-- TASK DETAILS --
Taking the line that contains "rcases far_endpoint_of_mem_segment hx" as the first, copy exactly every line through the last line of the records, and nothing else.

-- DATASET EXCERPTS --
import Summits.BirchSwinnertonDyer.BirchSwinnertonDyer.Theorems.CyclotomicUntwistAmiceRankOne
import HarnessLib

/-!
# The SIMPLE-zero criterion at `𝟙`: on a rank-one Pollack–Stevens row, `ord_𝟙(𝓛^η_W) = 1` iff the
# derivative datum `c₁ = ∫_Γ ℓ d𝓛 = 𝓛′(0)` is non-zero — what the analytic half of K1/K2 reduces to

Cell `pub/bsd-wall` (D-0145 line `route-BirchSwinnertonDyer-CyclotomicUntwist`), seat `bsd-line-cycu-p1`
(prover seat 1/3), helper toward crux K1 `PSRankOneLowerHalfAtThree` (stmt-BirchSwinnertonDyer-21580; mirror
K2, 21581), D1/D3 currency; sequel of `CyclotomicUntwistAmiceRankOne`.  THEOREMS ONLY (no definition, no
named fact, no `sorry`); BSD is not proved by this file and no crux is.  The cruxes' analytic input «`𝓛^η_W`
has EXACT order `1` at `𝟙`» (GZ₃-side) is here reduced, unconditionally, to the single non-vanishing
`c₁(𝓛) ≠ 0` of D1's first Mahler coefficient (`gammaMahlerCoeff 3 𝓛 1`, the `T`-derivative at `0`,
`= ∫_Γ ℓ d𝓛` by D1 §Amice) — nothing more and nothing less is asked of GZ₃ on the order side.

* `gammaOrderAtOne_eq_one_iff` (general `p`): `ord_𝟙(μ) = 1 ↔ c₀(μ) = 0 ∧ c₁(μ) ≠ 0`, and then
  `lead_𝟙(μ) = c₁(μ)` (`gammaLeadingCoeff_eq_coeff_one`).
* `orderAtOne_eq_one_iff_of_entireLFunction_one_eq_zero` — for `W` additive at `3` with `L(W,1) = 0`, `η`
  primitive mod `9`, `α ≠ 0`, `IsPSCyclotomicLFunctionOf W η α 𝓛`:
  **`gammaOrderAtOne 3 𝓛 = 1 ↔ gammaMahlerCoeff 3 𝓛 1 ≠ 0`**; `orderAtOne_eq_one_iff_of_analyticRank_eq_one`
  — the same on the rows of K1/K2; `two_le_orderAtOne_iff_of_analyticRank_eq_one` — otherwise the order is
  `≥ 2` (never `⊤`: `CyclotomicUntwistAmiceRankOne`).

References: [cite: MazurTateTeitelbaum1986Invent, §I.13 and §I.14]; [cite: Bellaiche2021, Thm. 6.2.13].
-/

noncomputable section

open scoped MatrixGroups

open Filter Topology Literature.NumberTheory.IwasawaTheory
  Literature.NumberTheory.EllipticCurves Literature.NumberTheory.EllipticCurves.Rank1Residual
  Summit.BirchSwinnertonDyer.BirchSwinnertonDyer.Theorems.PSAmiceInjective
  Summit.BirchSwinnertonDyer.BirchSwinnertonDyer.Theorems.CyclotomicUntwistValueAtOne
  Summit.BirchSwinnertonDyer.BirchSwinnertonDyer.Theorems.PSAmiceRankOne

-- single-conjunct summit: `Summit.BirchSwinnertonDyer.BirchSwinnertonDyer.…` repeats the name by design
set_option linter.dupNamespace false
set_option autoImplicit false

namespace Summit.BirchSwinnertonDyer.BirchSwinnertonDyer.Theorems.PSAmiceOrderOne

variable {p : ℕ} [hp : Fact p.Prime]

/-! ### §1 Order exactly one, for any ball values -/

section General

variable {μ : (n : ℕ) → ZMod (p ^ n) → ℂ_[p]}

/-- **`ord_𝟙(μ) = 1 ↔ c₀ = 0 ∧ c₁ ≠ 0`** (the order of a power series is `1` iff the constant term vanishes
and the linear one does not; Mathlib `PowerSeries.order_eq_nat`). [cite: MazurTateTeitelbaum1986Invent, §I.13] -/
theorem gammaOrderAtOne_eq_one_iff :
    gammaOrderAtOne p μ = 1 ↔ gammaMahlerCoeff p μ 0 = 0 ∧ gammaMahlerCoeff p μ 1 ≠ 0 := by
  rw [gammaOrderAtOne_def, show (1 : ℕ∞) = ((1 : ℕ) : ℕ∞) from rfl, PowerSeries.order_eq_nat]
  simp only [coeff_gammaAmiceTransform, Nat.lt_one_iff, forall_eq]
  exact and_comm

/-- If `ord_𝟙(μ) = 1` then `lead_𝟙(μ) = c₁(μ)`. [cite: MazurTateTeitelbaum1986Invent, §I.13] -/
theorem gammaLeadingCoeff_eq_coeff_one (h : gammaOrderAtOne p μ = 1) :
    gammaLeadingCoeff p μ = gammaMahlerCoeff p μ 1 := by
  rw [gammaLeadingCoeff_def, h]
  simp

/-- With `c₀ = 0` and a FINITE order: `ord_𝟙 = 1 ∨ 2 ≤ ord_𝟙`, the first case iff `c₁ ≠ 0`.
[cite: MazurTateTeitelbaum1986Invent, §I.13] -/
theorem two_le_gammaOrderAtOne_iff (h0 : gammaMahlerCoeff p μ 0 = 0) (hlt : gammaOrderAtOne p μ < ⊤) :
    2 ≤ gammaOrderAtOne p μ ↔ gammaMahlerCoeff p μ 1 = 0 := by
  constructor
  · intro h2
    have h : ((1 : ℕ) : ℕ∞) < (gammaAmiceTransform p μ).order := by
      rw [← gammaOrderAtOne_def]
      exact lt_of_lt_of_le (by exact_mod_cast Nat.one_lt_two) h2
    have := PowerSeries.coeff_of_lt_order 1 h
    rwa [coeff_gammaAmiceTransform] at this
  · intro h1
    obtain ⟨r, hr⟩ := ENat.ne_top_iff_exists.1 (ne_top_of_lt hlt)
    rw [← hr]
    have hr2 : ¬ r < 2 := by
      intro hlt2
      interval_cases r
      · -- `r = 0`: then `c₀ ≠ 0`
        have hne : gammaAmiceTransform p μ ≠ 0 := by
          rw [← PowerSeries.order_finite_iff_ne_zero, ← gammaOrderAtOne_def]; exact hlt
        have h := PowerSeries.coeff_order hne
        rw [← gammaOrderAtOne_def, ← hr] at h
        simp only [ENat.toNat_coe, coeff_gammaAmiceTransform] at h
        exact h h0
      · -- `r = 1`: then `c₁ ≠ 0`
        have h := (gammaOrderAtOne_eq_one_iff (μ := μ)).1 (by rw [← hr]; rfl)
        exact h.2 h1
    exact_mod_cast (not_lt.1 hr2)

end General

/-! ### §2 Rank-one Pollack–Stevens rows -/

section Curve

variable {W : WeierstrassCurve ℚ} [W.IsElliptic] {η : DirichletCharacter ℂ_[3] (3 ^ 2)} {α : ℂ_[3]}
  {𝓛 : (n : ℕ) → ZMod (3 ^ n) → ℂ_[3]}

/-- **Simple-zero criterion.** For `W` additive at `3` with `L(W,1) = 0`, `η` primitive mod `9`, `α ≠ 0`,
`IsPSCyclotomicLFunctionOf W η α 𝓛`: `ord_𝟙(𝓛) = 1 ↔ c₁(𝓛) ≠ 0`, and then `lead_𝟙(𝓛) = c₁(𝓛)`
(`c₀ = 𝓛(𝟙) = 0` by `CyclotomicUntwistValueAtOne.vanishing_at_one`). [cite: MazurTateTeitelbaum1986Invent, §I.13 and §I.14] -/
theorem orderAtOne_eq_one_iff_of_entireLFunction_one_eq_zero (h : IsPSCyclotomicLFunctionOf W η α 𝓛)
    (hadd : Addv W 3) (hη : η.IsPrimitive) (hL : W.entireLFunction 1 = 0) :
    (gammaOrderAtOne 3 𝓛 = 1 ↔ gammaMahlerCoeff 3 𝓛 1 ≠ 0) ∧
      (gammaOrderAtOne 3 𝓛 = 1 → gammaLeadingCoeff 3 𝓛 = gammaMahlerCoeff 3 𝓛 1) := by
  obtain ⟨-, hc0, -, -⟩ := vanishing_at_one η α 𝓛 h hadd hη hL
  refine ⟨?_, gammaLeadingCoeff_eq_coeff_one⟩
  rw [gammaOrderAtOne_eq_one_iff]
  exact ⟨fun h' ↦ h'.2, fun h' ↦ ⟨hc0, h'⟩⟩

/-- **On the rows of K1/K2 (`W.analyticRank = 1`): `ord_𝟙(𝓛^η_W) = 1 ↔ c₁(𝓛^η_W) ≠ 0`**, with
`lead_𝟙 = c₁` in that case — the analytic half of the cruxes' «exact order one» is exactly the
non-vanishing of D1's derivative datum `∫_Γ ℓ d𝓛`. [cite: MazurTateTeitelbaum1986Invent, §I.13 and §I.14] -/
theorem orderAtOne_eq_one_iff_of_analyticRank_eq_one (h : IsPSCyclotomicLFunctionOf W η α 𝓛)
    (hadd : Addv W 3) (hη : η.IsPrimitive) (hr : W.analyticRank = 1) :
    (gammaOrderAtOne 3 𝓛 = 1 ↔ gammaMahlerCoeff 3 𝓛 1 ≠ 0) ∧
      (gammaOrderAtOne 3 𝓛 = 1 → gammaLeadingCoeff 3 𝓛 = gammaMahlerCoeff 3 𝓛 1) :=
  orderAtOne_eq_one_iff_of_entireLFunction_one_eq_zero h hadd hη
    (entireLFunction_one_eq_zero_of_analyticRank_eq_one hr)

/-- **… and otherwise the order is at least `2` (never infinite).** For `W` additive at `3` of analytic rank
`1`, `η` primitive mod `9`, `α ≠ 0`: `2 ≤ ord_𝟙(𝓛) ↔ c₁(𝓛) = 0` (finiteness from
`CyclotomicUntwistAmiceInjective`). [cite: MazurTateTeitelbaum1986Invent, §I.13 and §I.14] -/
theorem two_le_orderAtOne_iff_of_analyticRank_eq_one (h : IsPSCyclotomicLFunctionOf W η α 𝓛)
    (hadd : Addv W 3) (hη : η.IsPrimitive) (hα : α ≠ 0) (hr : W.analyticRank = 1) :
    2 ≤ gammaOrderAtOne 3 𝓛 ↔ gammaMahlerCoeff 3 𝓛 1 = 0 := by
  obtain ⟨-, hc0, -, -⟩ := vanishing_at_one_of_analyticRank_eq_one η α 𝓛 h hadd hη hr
  exact two_le_gammaOrderAtOne_iff hc0 (gammaOrderAtOne_lt_top_of_isPSCyclotomicLFunctionOf h hη hα).1

end Curve

end Summit.BirchSwinnertonDyer.BirchSwinnertonDyer.Theorems.PSAmiceOrderOne

end
import Summits.CriticalPhenomena.SAWScalingLimit.Theses.SAWReversalUpgrade
import Summits.CriticalPhenomena.SAWScalingLimit.Theorems.SAWReversalUpgradeAttachNoReturnPolyline
import HarnessLib

/-!
# `NoDeepReturn`, line `naked-root-localisation`: polyline event ⇒ vertex event

Stub 1 (`stub_polylineToVertex`) of line SketchIdeator2 for the crux
`Summit.CriticalPhenomena.SAWScalingLimit.Theses.SAWReversalUpgrade.NoDeepReturn`
(item `stmt-CriticalPhenomena-18004`, route `SAWReversalUpgrade`, sub-problem `SAWScalingLimit`).

The crux is stated through the dyadic polyline `γ.walk.toCurve (meshPoint δ)` of a self-avoiding
walk `γ` of `Ω_δ ⊆ δℤ²`: "`ε`-far from `c` at some time `s`, `r`-close to `c` at a later time `t`".
The line works with VERTICES of the walk instead. This file proves the reduction: if `r + δ < ε`,
the polyline event forces a vertex `γ_i` with `dist(δγ_i, c) ≥ ε` and a LATER vertex `γ_j`
(`i < j ≤ |γ|`) with `dist(δγ_j, c) ≤ r + δ`.

Proof (elementary): by the tree's factorisation `polyline = uniform ∘ clock`
(`AttachNoReturn.toCurve_apply_eq_uniform_clock`) and `AttachNoReturn.uniform_walk_mem_segment`,
the point `P(s)` lies on a closed lattice edge `[δγ_k, δγ_{k+1}]` with `k ≤ clock s ≤ k + 1`, and
`P(t)` on an edge `[δγ_m, δγ_{m+1}]` with `m ≤ clock t ≤ m + 1`; edges have length `δ`
(`AttachNoReturn.dist_meshPoint_getVert_succ`).
* FAR: the open ball `B(c, ε)` is convex, so one endpoint of the edge through `P(s)` is `ε`-far.
* NEAR: `δγ_{m+1}` is within `δ` of `P(t)`, hence `(r + δ)`-close to `c`; take `j := m + 1`.
* ORDER: `dist(P s, P t) ≥ ε - r > δ`, so `clock s < clock t` (monotone clock), whence
  `k < m + 1`; and `k = m` is impossible (two points of one edge are at distance `≤ δ`), so
  `k + 1 < m + 1` as well when the far endpoint is `δγ_{k+1}`.
The degenerate walk (`|γ| = 0`) cannot carry the event (`clock ≡ 0` forces `P s = P t`).

No measure theory, no lattice input beyond the two cited tree lemmas; Mathlib's `convex_ball`,
`Convex.segment_subset`, `dist_add_dist_of_mem_segment`.
-/

noncomputable section

namespace Summit.CriticalPhenomena.SAWScalingLimit.Theorems.NoDeepReturn.NakedRoot

open MeasureTheory Filter Topology Set Metric
open scoped ENNReal
open Literature.Probability.LatticeModels (Site meshPoint discreteDomainGraph)
open Literature.Probability.RandomPlanarGeometry
open Literature.Probability.RandomPlanarGeometry.SAW

/-! ### Three facts about points of a segment of `ℂ` -/

/-- Two points of a segment are no further apart than its endpoints:
`x, y ∈ [a, b] ⇒ dist x y ≤ dist a b` (sum of the two triangle inequalities through `a` and
through `b`, using `dist a x + dist x b = dist a b` and the same for `y`). -/
theorem dist_le_of_mem_segment {x y a b : ℂ} (hx : x ∈ segment ℝ a b)
    (hy : y ∈ segment ℝ a b) : dist x y ≤ dist a b := by
  have h1 := dist_add_dist_of_mem_segment hx
  have h2 := dist_add_dist_of_mem_segment hy
  have h3 := dist_triangle x a y
  have h4 := dist_triangle x b y
  rw [dist_comm x a] at h3
  rw [dist_comm b y] at h4
  linarith

/-- A point of a segment is within the segment's length of the right endpoint:
`x ∈ [a, b] ⇒ dist x b ≤ dist a b`. -/
theorem dist_right_le_of_mem_segment {x a b : ℂ} (hx : x ∈ segment ℝ a b) :
    dist x b ≤ dist a b := by
  have h1 := dist_add_dist_of_mem_segment hx
  linarith [dist_nonneg (x := a) (y := x)]

/-- If a point of a segment is `ε`-far from `c`, so is one of the endpoints (the open ball
`B(c, ε)` is convex: if both endpoints were in it, the whole segment would be). -/
theorem far_endpoint_of_mem_segment {x a b c : ℂ} {ε : ℝ} (hx : x ∈ segment ℝ a b)
    (hε : ε ≤ dist x c) : ε ≤ dist a c ∨ ε ≤ dist b c := by
  rcases le_or_gt ε (dist a c) with ha | ha
  · exact Or.inl ha
  rcases le_or_gt ε (dist b c) with hb | hb
  · exact Or.inr hb
  exfalso
  have hsub := (convex_ball c ε).segment_subset (Metric.mem_ball.2 ha) (Metric.mem_ball.2 hb) hx
  exact (not_lt.2 hε) (Metric.mem_ball.1 hsub)

/-! ### The stub -/

/-- **Stub 1 (polyline ⇒ vertex).** If the polyline of a SAW of `Ω_δ` is `ε`-far from `c` at a
time `s` and `r`-close to `c` at a later time `t`, and `r + δ < ε`, then some vertex `γ_i` is
`ε`-far from `c` and a LATER vertex `γ_j` (`i < j ≤ |γ|`) is `(r + δ)`-close to `c` (a polyline
point lies on a lattice edge of length `δ`; balls are convex; edge indices are monotone in time). -/
theorem stub_polylineToVertex :
    ∀ (Ω : Set ℂ) (δ : ℝ) (u v : Site 2) (γ : DomainSAW Ω δ u v) (c : ℂ) (ε r : ℝ),
      0 < δ → r + δ < ε →
      (∃ s t : unitInterval, s < t ∧ ε ≤ dist (γ.walk.toCurve (meshPoint δ) s) c ∧
        dist (γ.walk.toCurve (meshPoint δ) t) c ≤ r) →
      ∃ i j : ℕ, i < j ∧ j ≤ γ.walk.length ∧ ε ≤ dist (meshPoint δ (γ.walk.getVert i)) c ∧
        dist (meshPoint δ (γ.walk.getVert j)) c ≤ r + δ := by
  intro Ω δ u v γ c ε r hδ hrε ⟨s, t, hst, hs, ht⟩
  rw [AttachNoReturn.toCurve_apply_eq_uniform_clock] at hs ht
  -- the two clock values `σ ≤ τ` in `[0, |γ|]`
  have hσ := Polyline.clock_mem_Icc γ.walk.length ⟨s.2.1, s.2.2⟩
  have hτ := Polyline.clock_mem_Icc γ.walk.length ⟨t.2.1, t.2.2⟩
  have hστ : Polyline.clock γ.walk.length s ≤ Polyline.clock γ.walk.length t :=
    Polyline.monotone_clock _ (Subtype.coe_le_coe.2 hst.le)
  generalize Polyline.clock γ.walk.length (s : ℝ) = σ at hs hσ hστ
  generalize Polyline.clock γ.walk.length (t : ℝ) = τ at ht hτ hστ
  -- the two polyline points are more than `δ` apart, hence `σ < τ` and `0 < |γ|`
  have hfar : δ < dist (Polyline.uniform (meshPoint δ u) (γ.walk.support.map (meshPoint δ)).tail σ)
      (Polyline.uniform (meshPoint δ u) (γ.walk.support.map (meshPoint δ)).tail τ) := by
    have := dist_triangle (Polyline.uniform (meshPoint δ u) (γ.walk.support.map (meshPoint δ)).tail σ)
      (Polyline.uniform (meshPoint δ u) (γ.walk.support.map (meshPoint δ)).tail τ) c
    linarith
  have hστ' : σ < τ := by
    refine lt_of_le_of_ne hστ fun h => ?_
    rw [h, dist_self] at hfar
    linarith
  have hn0 : 0 < γ.walk.length := by
    have : (0 : ℝ) < γ.walk.length := by linarith [hσ.1, hτ.2]
    exact_mod_cast this
  -- both points lie on lattice edges `[δγ_k, δγ_{k+1}]`, `[δγ_m, δγ_{m+1}]` of length `δ`
  obtain ⟨k, hk, hkσ, -, hx⟩ :=
    AttachNoReturn.uniform_walk_mem_segment (meshPoint δ) γ.walk hn0 hσ.1 hσ.2
  obtain ⟨m, hm, -, hτm, hy⟩ :=
    AttachNoReturn.uniform_walk_mem_segment (meshPoint δ) γ.walk hn0 hτ.1 hτ.2
  have hdk := AttachNoReturn.dist_meshPoint_getVert_succ hδ γ hk
  have hdm := AttachNoReturn.dist_meshPoint_getVert_succ hδ γ hm
  generalize Polyline.uniform (meshPoint δ u) (γ.walk.support.map (meshPoint δ)).tail σ = x
    at hs hx hfar
  generalize Polyline.uniform (meshPoint δ u) (γ.walk.support.map (meshPoint δ)).tail τ = y
    at ht hy hfar
  -- NEAR: `j := m + 1`
  have hnear : dist (meshPoint δ (γ.walk.getVert (m + 1))) c ≤ r + δ := by
    have h1 := dist_right_le_of_mem_segment hy
    rw [hdm] at h1
    have h2 := dist_triangle_left (meshPoint δ (γ.walk.getVert (m + 1))) c y
    linarith
  -- ORDER: `k < m + 1`
  have hkm : k < m + 1 := by
    have : (k : ℝ) < m + 1 := by linarith
    exact_mod_cast this
  -- FAR: `i := k` or `i := k + 1`
  rcases far_endpoint_of_mem_segment hx hs with hfk | hfk
  · exact ⟨k, m + 1, hkm, hm, hfk, hnear⟩
  · refine ⟨k + 1, m + 1, ?_, hm, hfk, hnear⟩
    rcases Nat.lt_or_ge k m with hlt | hge
    · omega
    · -- `k = m`: both points on one edge of length `δ`, contradicting `δ < dist x y`
      exfalso
      obtain rfl : k = m := by omega
      have := dist_le_of_mem_segment hx hy
      rw [hdk] at this
      linarith

end Summit.CriticalPhenomena.SAWScalingLimit.Theorems.NoDeepReturn.NakedRoot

-- TASK RESPONSE --
  rcases far_endpoint_of_mem_segment hx hs with hfk | hfk
  · exact ⟨k, m + 1, hkm, hm, hfk, hnear⟩
  · refine ⟨k + 1, m + 1, ?_, hm, hfk, hnear⟩
    rcases Nat.lt_or_ge k m with hlt | hge
    · omega
    · -- `k = m`: both points on one edge of length `δ`, contradicting `δ < dist x y`
      exfalso
      obtain rfl : k = m := by omega
      have := dist_le_of_mem_segment hx hy
      rw [hdk] at this
      linarith

end Summit.CriticalPhenomena.SAWScalingLimit.Theorems.NoDeepReturn.NakedRoot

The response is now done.